Distributed evaluation with final exam

Assessment Components

Designation	Weight (%)
Trabalho laboratorial	20,00
Exame	40,00
Participação presencial	10,00
Trabalho prático ou de projeto	30,00
Total:	100,00

Amount of time allocated to each course unit

Designation	Time (hours)
Estudo autónomo	60,00
Frequência das aulas	39,00
Trabalho laboratorial	50,00
Trabalho escrito	13,00
Total:	162,00

Eligibility for exams

To have access to the final exam, students must complete all the theoretical-practical activities (TL) developed in the course and attend at least 75% of the theoretical-practical classes.

Calculation formula of final grade

The following Evaluation criteria are considered:
1- Laboratory works (TL);
2- Participation in class for oral presentation of work (AO);
3- Practical simulation and/or experimental work (TP);
4- Exam (EX), closed book, with 2 hours duration.

Laboratory and project work will be done in groups and there will be a written report and oral presentation.
The TLs assess the ability to study, implement and analyse solutions, as well as assess the ability to work in groups.
The TP assess the ability to analyse, model, design and simulate renewable energy systems, as well as the development process of the project work in a team (organisation and planning of the work, achievement of objectives, quality of the documentation and the technical report) and the creativity in formulating possible solutions.
The participation in class and the oral presentation of the work (AO) serve to evaluate the commitment to follow the curricular unit and the capacity to communicate in public to a specific audience.
The exam (EX) assesses the ability to explain and analyse the operation of renewable energy systems in the presence of different sources and control methods, as well as the level and robustness of knowledge acquired, the technical and scientific merit of the different solutions and rigor in proposing appropriate technical solutions.

The Final Grade (FG) is calculated according to:
FG=0.2*TL+0.3*TP+0.1*AO+0.4*EX
All components are evaluated in a 0-20 scale.
Course approval requires a minimum of 8,0 marks (40%) in the exam.

Examinations or Special Assignments

None.
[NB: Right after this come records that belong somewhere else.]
import Literature.AlgebraicGeometry.Frobenioids.Categories
import Mathlib.CategoryTheory.Comma.Over.Basic
import HarnessLib

/-!
# Frobenioids I, §0 / proof of Theorem 3.4 (v): in a SLIM category, `D_X → D_Y` determines the arrow `X → Y`

Mochizuki, *The geometry of Frobenioids I: the general theory*, Kyushu J. Math. **62** (2008)
293–400, §0 ("slim", p. 15) and the proof of Thm. 3.4 (v), p. 67 l. 40 – p. 68 l. 14
[cite: MochizukiFrdI2008, Thm. 3.4 (v) p.68]:

> "… since the category `D_i`, hence also the categories `(D_i)_{A_D}`, `(P_i)_A`, are slim, it follows
> that the collection of categories `(P_i)_A` … and functors `(P_i)_{A'} → (P_i)_A` … determine a 2-slim
> 2-category of 1-categories, whose coarsification we denote by `Q_i` … the natural functor `D_i → E_i`
> … may be identified with the slim exponentiation functor of Proposition A.2, hence, in particular, is
> an equivalence of categories."

PROOF-ONLY file (seat abc-iut-L1-d4 gen 2; first brick of sub-node FrdI:Thm3.4(v)/L12 of
plan/L1/SUBDAG-FrdI-Thm34.md). The one categorical fact about slimness that the reconstruction of the
arrows of `D_i` from the slice categories uses — the FAITHFULNESS half of "`D → E` is an equivalence":
if `D` is slim and the functors `D_X → D_Y` induced by `f, g : X → Y` are isomorphic, then `f = g`
(whiskering the isomorphism with `D_Y → D` gives an automorphism of `D_X → D`, trivial by slimness; read
off the component at `(X, id)`). Consequence used for Thm. 3.4 (v): base-equivalence of two arrows of a
Frobenioid over a slim base is detected by the induced functors on pull-back slices. Mathlib only
(`Over.map`, `Over.mapForget`) over abc-iut-found's `IsSlim`. Nothing of [FrdI] is restated.
-/

namespace Literature.AlgebraicGeometry.Frobenioids

open CategoryTheory

universe v u

variable {D : Type u} [Category.{v} D]

/-- **Slimness detects arrows through slices**: in a slim category, if `Over.map f ≅ Over.map g` for
`f, g : X → Y`, then `f = g`. [cite: MochizukiFrdI2008, Thm. 3.4 (v) p.68] -/
theorem IsSlim.eq_of_over_map_iso (h : IsSlim D) {X Y : D} {f g : X ⟶ Y} (θ : Over.map f ≅ Over.map g) :
    f = g := by
  -- the induced automorphism of `D_X → D` (underlying arrows of the components of `θ`)
  let α : Over.forget X ≅ Over.forget X :=
    NatIso.ofComponents (fun U => (Over.forget Y).mapIso (θ.app U)) (fun {U V} k => by
      have := congrArg CommaMorphism.left (θ.hom.naturality k)
      simp only [Over.comp_left, Over.map_map_left] at this
      exact this)
  have hα : α = Iso.refl _ := h.isRigid_forget X α
  -- its component at `(X, id)` is the underlying arrow of `θ_{(X, id)}`, hence the identity
  have hU : (θ.hom.app (Over.mk (𝟙 X))).left = 𝟙 X :=
    congrArg (fun β : Over.forget X ≅ Over.forget X => β.hom.app (Over.mk (𝟙 X))) hα
  -- `θ_{(X, id)} : (X, f) → (X, g)` is a morphism over `Y`
  have hw := Over.w (θ.hom.app (Over.mk (𝟙 X)))
  simp only [Over.map_obj_hom, Over.mk_hom, hU] at hw
  have hw' : 𝟙 X ≫ f = 𝟙 X ≫ 𝟙 X ≫ g := hw.symm
  simpa using hw'

/-- The same with the isomorphism taken up to the forgetful functors' identification: an isomorphism of
the composite functors `D_X → D_Y` for `f` and `g` after any auto-equivalence is not needed — recorded
as the `Nonempty` form for use with existence statements. [cite: MochizukiFrdI2008, Thm. 3.4 (v) p.68] -/
theorem IsSlim.eq_of_nonempty_over_map_iso (h : IsSlim D) {X Y : D} {f g : X ⟶ Y}
    (hθ : Nonempty (Over.map f ≅ Over.map g)) : f = g := by
  obtain ⟨θ⟩ := hθ
  exact h.eq_of_over_map_iso θ

end Literature.AlgebraicGeometry.Frobenioids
Laboratory and project works can be done outside the course schedule. Practical works are mandatory for all course students. 

Internship work/project

None.

Special assessment (TE, DA, ...)

None. Laboratory and project works can be done outside the course schedule. Practical works are mandatory for all course students.

Classification improvement

The part TP and/or EX can be improved, in the established dates.